We analyze multiple technologies, looking at the tools that are currently in use, the established technologies that could replace them, and the emerging technologies we believe will be used in the future. We are in the process of doing this for each essential task -- from mapping to database management -- required for property rights formalization and land administration.
For the task of demarcating informal lands, for example, the prevalent solution is to contract professional surveyors who use expensive tools. A widely available and more cost effective technology which could be used instead is a GPS-enabled smartphone coupled with cloud-based data processing, and the technology we can see improving land demarcation in the immediate future is dual-band GPS, paired with either smartphones or drones to create ortho-maps.Cadasta illustrates the inadequacy of professional surveying for property formalization in emerging economies with a compelling infographic. They argue that given the scarcity of professional surveyors in the developing world, “documenting land rights through traditional methods [surveying] will take generations.” In Uganda, for example, they estimate that it would take the country's “few dozen” surveyors a millennium to survey the “estimated 15 million parcels of unregistered land.” They go on to point out that Tanzania only has 1.9 surveyors per 10,000 square kilometers compared to 26 in Norway, and 41 in America. It is fair to assume that wealthy, developed countries like Norway and the USA have significantly less informal land. So how can countries like Uganda catch up?
There’s an app for that
As smartphones have become ubiquitous over the last decade, an ecosystem of mobile data collection apps has emerged, making the prospect of cheap, crowdsourced data collection more feasible than ever before. Most of these apps have been aimed at users in the developed world, where the use cases impose very different cost and accessibility requirements. An app that only runs on a late-model iPhone, for example, would be unsuitable for community mapping in the developing world no matter its functionality.

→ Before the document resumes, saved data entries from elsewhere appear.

/-- **THEOREM D-u for `𝓕_can` on `E[3^k·3]` on the ADDITIVE rows at `3`, NO `hbad`** (the place `3`
paid by the deeper family, every bad `w ≠ 3` — anomalous or not — by THEOREM B-u): D5b (b)'s binders
with `hbad` replaced by the (C2) clause `hur`.
[cite: MazurRubin2004, App. A Prop. A.2, Remark A.5 and Thm. 3.2.4] [cite: Rubin2000, Def. 4.4.10, Thm. 4.5.1 and Thm. 4.5.4]
[cite: Kato2004Asterisque, (8.1.3) (p. 180)] [cite: Sakamoto2024, Def. 4.1 (p. 926)] -/
theorem exists_isKolyvaginSystem_propagatedSelmerStructure_three_of_hasAdditiveReductionAt_of_unramified
    {c : ∀ (i : ℕ) (r : (𝓛).Ideals), H1 T∞ ((𝓛).level i r.1)}
    (hc : IsEulerSystem 𝓛 T∞ 3 c)
    {k m : ℕ} (hkm : k + 2 ≤ m)
    -- the depth-`k` coefficient system
    {M' : Type} [AddCommGroup M'] [Module ℤ_[3] M'] [TopologicalSpace M'] [DiscreteTopology M']
    [IsTopologicalAddGroup M'] [ContinuousSMul ℤ_[3] M'] {T' : GaloisRep ℚ ℤ_[3] M'}
    (red : T∞.toTopRep ⟶ T'.toTopRep) (hred : Function.Surjective red.hom)
    (hM : ∀ x : M', (((3 : ℕ) : ℤ_[3]) ^ (k + 1)) • x = 0)
    (e : M' →+ WeierstrassCurve.geomTorsion W (((3 : ℕ) : ℤ) ^ k * ((3 : ℕ) : ℤ))) (hec : Continuous e)
    (he : ∀ (g : absoluteGaloisGroup ℚ) (x : M'),
      e (T'.toTopRep.ρ g x) = (W.torsionGaloisModule (((3 : ℕ) : ℤ) ^ k * ((3 : ℕ) : ℤ))).toTopRep.ρ g (e x))
    (einv : WeierstrassCurve.geomTorsion W (((3 : ℕ) : ℤ) ^ k * ((3 : ℕ) : ℤ)) →+ M') (hic : Continuous einv)
    (h₁ : ∀ x, einv (e x) = x) (h₂ : ∀ y, e (einv y) = y)
    (hcomp : ∀ a : W.tateModule 3,
      ((e (red.hom a) : geomTorsion W (((3 : ℕ) : ℤ) ^ k * ((3 : ℕ) : ℤ))) : geomPoints W) = proj 3 (k + 1) a)
    -- the depth-`m` coefficient system
    {M'' : Type} [AddCommGroup M''] [Module ℤ_[3] M''] [TopologicalSpace M'']
    [IsTopologicalAddGroup M''] [ContinuousSMul ℤ_[3] M''] {T'' : GaloisRep ℚ ℤ_[3] M''}
    (red'' : T∞.toTopRep ⟶ T''.toTopRep) (hM'' : ∀ x : M'', (((3 : ℕ) : ℤ_[3]) ^ (m + 1)) • x = 0)
    (e'' : M'' →+ WeierstrassCurve.geomTorsion W (((3 : ℕ) : ℤ) ^ m * ((3 : ℕ) : ℤ))) (hec'' : Continuous e'')
    (he'' : ∀ (g : absoluteGaloisGroup ℚ) (x : M''),
      e'' (T''.toTopRep.ρ g x) = (W.torsionGaloisModule (((3 : ℕ) : ℤ) ^ m * ((3 : ℕ) : ℤ))).toTopRep.ρ g (e'' x))
    (einv'' : WeierstrassCurve.geomTorsion W (((3 : ℕ) : ℤ) ^ m * ((3 : ℕ) : ℤ)) →+ M'') (hic'' : Continuous einv'')
    (h₁'' : ∀ x, einv'' (e'' x) = x) (h₂'' : ∀ y, e'' (einv'' y) = y)
    (hcomp'' : ∀ a : W.tateModule 3,
      ((e'' (red''.hom a) : geomTorsion W (((3 : ℕ) : ℤ) ^ m * ((3 : ℕ) : ℤ))) : geomPoints W) = proj 3 (m + 1) a)
    -- the reduction `E[3^m·3] → E[3^k·3]`, `x ↦ 3^{m-k} x`
    (r : (W.torsionGaloisModule (((3 : ℕ) : ℤ) ^ m * ((3 : ℕ) : ℤ))).toContRepresentation →ⁱL
      (W.torsionGaloisModule (((3 : ℕ) : ℤ) ^ k * ((3 : ℕ) : ℤ))).toContRepresentation)
    (hr : ∀ x : geomTorsion W (((3 : ℕ) : ℤ) ^ m * ((3 : ℕ) : ℤ)),
      ((r x : geomTorsion W (((3 : ℕ) : ℤ) ^ k * ((3 : ℕ) : ℤ))) : geomPoints W) =
        (((3 : ℕ) : ℤ) ^ (m - k)) • (x : geomPoints W))
    -- the curve and the datum
    (hirr : W.HasIrreducibleModPGaloisRep 3)
    (hadd : ∀ v : HeightOneSpectrum (𝓞 ℚ), ((primesEquiv v : Nat.Primes) : ℕ) = 3 →
      W.HasAdditiveReductionAt v)
    (D : KolyvaginDatum (W.torsionGaloisModule (((3 : ℕ) : ℤ) ^ k * ((3 : ℕ) : ℤ))))
    (hT : D.transverse = cyclotomicTransverse (W.torsionGaloisModule (((3 : ℕ) : ℤ) ^ k * ((3 : ℕ) : ℤ))))
    {η : (ℓ : HeightOneSpectrum (𝓞 ℚ)) → (ZMod (Ideal.absNorm ℓ.asIdeal))ˣ}
    (hD : D.HasCanonicalComparison (3 ^ (k + 1)) η)
    (hPr : D.primes ⊆ (𝓛).primes)
    (hKol : ∀ ℓ ∈ D.primes, Kato.IsKolyvaginPrime W 3 (m + 1) ((primesEquiv ℓ : Nat.Primes) : ℕ))
    -- (C2): every class of the Euler system is UNRAMIFIED AWAY FROM `3` at class level (`ZetaBody` (C2))
    (hur : ∀ (i : ℕ) (r : (𝓛).Ideals) (v : HeightOneSpectrum (𝓞 ℚ)), ((primesEquiv v : Nat.Primes) : ℕ) ≠ 3 →
      ∀ 𝔓 ∈ v.primesAbove,
        resLe (T∞).toTopRep
          (inf_le_left : (𝓛).level i r.1 ⊓ 𝔓.inertia (absoluteGaloisGroup ℚ) ≤ (𝓛).level i r.1) 1 (c i r) = 0) :
    ∃ (σ : HeightOneSpectrum (𝓞 ℚ) → absoluteGaloisGroup ℚ)
      (Φ : ∀ r : Finset (HeightOneSpectrum (𝓞 ℚ)),
        continuousCohomology 1 (subgroupRep T'.toTopRep ((𝓛).level ⊥ r)) →+
          continuousCohomology 1 (subgroupRep
            (W.torsionGaloisModule (((3 : ℕ) : ℤ) ^ k * ((3 : ℕ) : ℤ))).toTopRep ((𝓛).level ⊥ r)))
      (comm : ∀ r : Finset (HeightOneSpectrum (𝓞 ℚ)),
        ((r : Finset _) : Set (HeightOneSpectrum (𝓞 ℚ))).Pairwise fun a b =>
          Commute (𝐃⟦ℤ, (W.torsionGaloisModule (((3 : ℕ) : ℤ) ^ k * ((3 : ℕ) : ℤ))).toTopRep, ((𝓛).level ⊥ r), σ⟧ a)
            (𝐃⟦ℤ, (W.torsionGaloisModule (((3 : ℕ) : ℤ) ^ k * ((3 : ℕ) : ℤ))).toTopRep, ((𝓛).level ⊥ r), σ⟧ b))
      (κ : Finset (HeightOneSpectrum (𝓞 ℚ)) →
        galoisCohomology (W.torsionGaloisModule (((3 : ℕ) : ℤ) ^ k * ((3 : ℕ) : ℤ))) 1),
      (∀ ℓ, σ ℓ ∈ (adicCompletionPrime ℚ ℓ).inertia (absoluteGaloisGroup ℚ)) ∧
      (∀ ℓ, modNCyclotomicCharacter ℚ (Ideal.absNorm ℓ.asIdeal) (σ ℓ) = η ℓ) ∧
      (∀ r, ∀ (φ : contOneCocycles (subgroupRep T'.toTopRep ((𝓛).level ⊥ r)))
        (ψ : contOneCocycles (subgroupRep
          (W.torsionGaloisModule (((3 : ℕ) : ℤ) ^ k * ((3 : ℕ) : ℤ))).toTopRep ((𝓛).level ⊥ r))),
        (∀ g, ψ.1 g = e (φ.1 g)) → Φ r (oneCocycleClass _ φ) = oneCocycleClass _ ψ) ∧
      D.IsKolyvaginSystem (propagatedSelmerStructure W 3 k) κ ∧
      (∀ r : Finset (HeightOneSpectrum (𝓞 ℚ)), ¬ (↑r : Set _) ⊆ D.primes → κ r = 0) ∧
      ∀ (r : Finset (HeightOneSpectrum (𝓞 ℚ))) (hr : (↑r : Set _) ⊆ D.primes),
        resSubgroup (W.torsionGaloisModule (((3 : ℕ) : ℤ) ^ k * ((3 : ℕ) : ℤ))).toTopRep ((𝓛).level ⊥ r) 1 (κ r) =
          (r.noncommProd 𝐃⟦ℤ, (W.torsionGaloisModule (((3 : ℕ) : ℤ) ^ k * ((3 : ℕ) : ℤ))).toTopRep,
              ((𝓛).level ⊥ r), σ⟧ (comm r))
            (Φ r (𝐫⟦red, T', ((𝓛).level ⊥ r)⟧
              (c ⊥ ⟨r, fun _ hq => hPr (hr (Finset.mem_coe.2 hq))⟩))) := by
  have hmk : ((3 : ℕ) : ℤ) ^ k * ((3 : ℕ) : ℤ) = ((3 ^ (k + 1) : ℕ) : ℤ) := by push_cast; ring
  have hmm : ((3 : ℕ) : ℤ) ^ m * ((3 : ℕ) : ℤ) = ((3 ^ (m + 1) : ℕ) : ℤ) := by push_cast; ring
  have hKolk : ∀ ℓ ∈ D.primes, Kato.IsKolyvaginPrime W 3 (k + 1) ((primesEquiv ℓ : Nat.Primes) : ℕ) :=
    fun ℓ hℓ => (hKol ℓ hℓ).mono (by omega)
  -- arithmetic Frobenii at every place (THEOREM B-u's `Fr`)
  have hFrex : ∀ ℓ : HeightOneSpectrum (𝓞 ℚ), ∃ Fr : absoluteGaloisGroup ℚ, IsArithFrobAtPlace ℚ ℓ Fr :=
    fun ℓ => (CyclotomicLevel.Rat.exists_isArithFrobAtPlace_mem_tameLevel 3 S ℓ).imp fun _ h => h.1
  choose Fr hFr using hFrex
  -- the generators (D1)
  obtain ⟨σ, hσI, hσχ, -, hσ⟩ := CyclotomicLevel.Rat.exists_sigma_mem_inertia_adicCompletionPrime 3 S η
    D.primes (fun ℓ hℓ => hD.zpowers_eq_top hℓ)
  -- `h0` at both depths from `Irr(E[3])`
  have h0 : ∀ r : Finset (HeightOneSpectrum (𝓞 ℚ)), (↑r : Set _) ⊆ D.primes →
      ∀ P : WeierstrassCurve.geomTorsion W (((3 : ℕ) : ℤ) ^ k * ((3 : ℕ) : ℤ)),
        (∀ u : (𝓛).level ⊥ r, (u : absoluteGaloisGroup ℚ) • P = P) → P = 0 :=
    fun r _ P hP => geomTorsion_eq_zero_of_fixed_level W 3 S (by norm_num) hirr hmk ⊥ r P hP
  have h0'' : ∀ r : Finset (HeightOneSpectrum (𝓞 ℚ)), (↑r : Set _) ⊆ D.primes →
      ∀ P : WeierstrassCurve.geomTorsion W (((3 : ℕ) : ℤ) ^ m * ((3 : ℕ) : ℤ)),
        (∀ u : (𝓛).level ⊥ r, (u : absoluteGaloisGroup ℚ) • P = P) → P = 0 :=
    fun r _ P hP => geomTorsion_eq_zero_of_fixed_level W 3 S (by norm_num) hirr hmm ⊥ r P hP
  -- the two families (D2), same generators
  obtain ⟨Φ, comm, hΦ, κ, hκ0, hκ⟩ := exists_derivativeFamily W 3 S hc red (Nat.succ_pos k) hM e hec he
    einv hic h₁ h₂ D.primes hPr hKolk σ hσ h0
  obtain ⟨Φ'', comm'', hΦ'', κ'', -, hκ''⟩ := exists_derivativeFamily W 3 S hc red'' (Nat.succ_pos m)
    hM'' e'' hec'' he'' einv'' hic'' h₁'' h₂'' D.primes hPr hKol σ hσ h0''
  refine ⟨σ, Φ, comm, κ, hσI, hσχ, hΦ, ?_, hκ0, fun r hr => (hκ r hr).1⟩
  refine isKolyvaginSystem_derivativeFamily_of_transverse_eq W 3 S (by norm_num) hc red hred
    (Nat.succ_pos k) hM hmk e hec he einv hic h₁ h₂ D hT hD hPr hKolk σ (fun ℓ _ => hσI ℓ)
    (fun ℓ _ => hσχ ℓ) hσ h0 Φ hΦ comm κ hκ0 (fun r hr => (hκ r hr).1) (propagatedSelmerStructure W 3 k)
    (fun w hw hne => (propagatedSelmerStructure_inr_eq_unramifiedSubgroup W 3 k
      (WeierstrassCurve.natCast_not_mem_asIdeal_of_primesEquiv_ne Fact.out hne) hw).ge)
    fun d hd w hwd hw => ?_
  by_cases hw3 : ((primesEquiv w : Nat.Primes) : ℕ) = 3
  · -- the place `3`: T-DER-BP FILE 4 with the deeper family
    exact CoeffChange.EC.localization_mem_propagatedSelmerStructure_three_of_res_eq_deriv_of_hasAdditiveReductionAt
      W (W.continuous_galoisRepTate_holds 3) hw3 (hadd w hw3) hkm r hr ((𝓛).level ⊥ d) σ
      (fun ℓ => ((primesEquiv ℓ : Nat.Primes) : ℕ) - 1) d (comm'' d) (comm d)
      (c ⊥ ⟨d, fun _ hq => hPr (hd (Finset.mem_coe.2 hq))⟩)
      ((Φ'' d).comp (𝐫⟦red'', T'', ((𝓛).level ⊥ d)⟧).hom.toAddMonoidHom)
      (fun φ ψ hψ => comp_map_red_oneCocycleClass W red'' e'' hcomp'' _ (Φ'' d) (hΦ'' d) φ ψ hψ)
      ((Φ d).comp (𝐫⟦red, T', ((𝓛).level ⊥ d)⟧).hom.toAddMonoidHom)
      (fun φ ψ hψ => comp_map_red_oneCocycleClass W red e hcomp _ (Φ d) (hΦ d) φ ψ hψ)
      (κ'' d) (hκ'' d hd).1 ⟨κ d, (hκ d hd).1, fun κ₁ h => (hκ d hd).2 κ₁ h⟩ (κ d) (hκ d hd).1
  · -- a bad place `w ≠ 3` (anomalous or not): THEOREM B-u road, no certificate
    have hcompk : ∀ a : W.tateModule 3, tateToTorsion W 3 k a = e (red.hom a) := fun a =>
      Subtype.ext (by rw [coe_tateToTorsion_apply]; exact (hcomp a).symm)
    obtain ⟨Φ₀, hΦ₀⟩ := exists_addEquiv_oneCocycleClass T'.toTopRep
      (W.torsionGaloisModule (((3 : ℕ) : ℤ) ^ k * ((3 : ℕ) : ℤ))).toTopRep e hec he einv hic h₁ h₂
    have hκX := resSubgroup_symm_eq_noncommProd_deriv T'.toTopRep
      (W.torsionGaloisModule (((3 : ℕ) : ℤ) ^ k * ((3 : ℕ) : ℤ))).toTopRep e hec he einv h₁ h₂ ((𝓛).level ⊥ d)
      Φ₀ hΦ₀ (Φ d) (hΦ d) σ _ d
      (pairwise_commute_deriv (L := 𝓛) (T' := T') ⊥ d σ
        (fun ℓ => ((primesEquiv ℓ : Nat.Primes) : ℕ) - 1)) (comm d) _ (κ d) ((hκ d hd).1)
    rw [← Φ₀.apply_symm_apply (κ d)]
    exact localization_mem_propagatedSelmerStructure_of_res_eq_deriv_of_unramified W k hc red e hec
      (fun g x => he g x) hcompk Φ₀.toAddMonoidHom (fun φ ψ h => hΦ₀ φ ψ h)
      ⟨d, fun _ hq => hPr (hd (Finset.mem_coe.2 hq))⟩ σ Fr (hσ d hd).1 (hσ d hd).2.1 (hσ d hd).2.2
      (fun ℓ _ => hFr ℓ)
      (fun ℓ hℓ s _ _ =>
        CyclotomicLevel.Rat.not_subgroupIsUnramifiedAt_cyclotomicLevelsRat_level_insert 3 S ⊥
          (Derivative.Rat.ne_two_of_isKolyvaginPrime W 3 (Nat.succ_pos k)
            (hKolk ℓ (hd (Finset.mem_coe.2 hℓ)))) s)
      (fun ℓ hℓ v => natCast_sub_one_smul_eq_zero_of_isKolyvaginPrime W 3 k hM
        (hKolk ℓ (hd (Finset.mem_coe.2 hℓ))) v)
      (fun ℓ hℓ v => eval_one_rubinEulerFactor_smul_eq_zero_of_isKolyvaginPrime W 3 k hM
        (hKolk ℓ (hd (Finset.mem_coe.2 hℓ))) (hFr ℓ) v)
      _ (eq_zero_of_forall_level_fixed_of_equiv W 3 k e he einv h₁ ((𝓛).level ⊥ d) (h0 d hd))
      (Φ₀.symm (κ d)) hκX w hwd
      (fun s hs 𝔓 h𝔓 => hur ⊥ ⟨s, fun _ hq => hPr (hd (Finset.mem_coe.2 (hs hq)))⟩ w hw3 𝔓 h𝔓)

In her 2016 Master’s thesis An app for land administration: criteria, functional requirements and a prototype in Ethiopia [PDF], Julinda Dyil of the University of Twente examined 30 of these apps for their suitability for community mapping. The two fundamental requirements she identified were that the apps must be “designed to support poor people and communities” (pro-poor) and “designed to support management of land administration systems” (fit-for-use). Dyli breaks these two requirements down into sixteen criteria. Many of these overlap, and for the sake of simplicity we will distill them them down to four broad criteria:
The app must be free or very inexpensive. If the purchase price or subscription fee is high, or if the app can only be run on an expensive phone, then it will not be suitable for community mapping.
The app must be simple and intuitive to use for people with limited education and literacy. If it is too complex to operate it will not fit into the sort of collaborative, inclusive methodology that is best able to guarantee fairness and transparency. The geospatial data cannot be abstract; it must be tied to a map that shows people what it corresponds to on the ground. The data produced must be in format that is easily shared and read by the different parties involved.
Different regions and jurisdictions have different requirements for land and tenure attribute information as well as GPS accuracy. The app must therefore be flexible in its ability to collect both kinds of data. It must be able to collect complex usage and tenure information across the continuum of rights. The app must include forms to enter attribute data, ideally ones that can be customized without programming. Compatibility with external GPS receivers is also important for simple adaptation to regional accuracy standards.
The integrity of the information collected must be high so that everyone involved in the process, from the landholder to the government land agency, has trust in the data. The accuracy of the GPS data should be high enough to satisfy legal standards in the area where the mapping takes place, but no higher if increased accuracy will impose greater costs.
Apps designed with these criteria in mind are already being used to record property rights, notably by USAID’s Mobile Application to Secure Tenure (MAST) program.
USAID - MAST
MAST is an approach that includes a participatory process for land documentation and a suite of open source applications customizable fors GPS-enabled smartphones and tablets. After a brief training, villagers can use the app to “map the boundaries of their land and gather the demographic and tenure information that government officials can then use to issue formal land rights documents.”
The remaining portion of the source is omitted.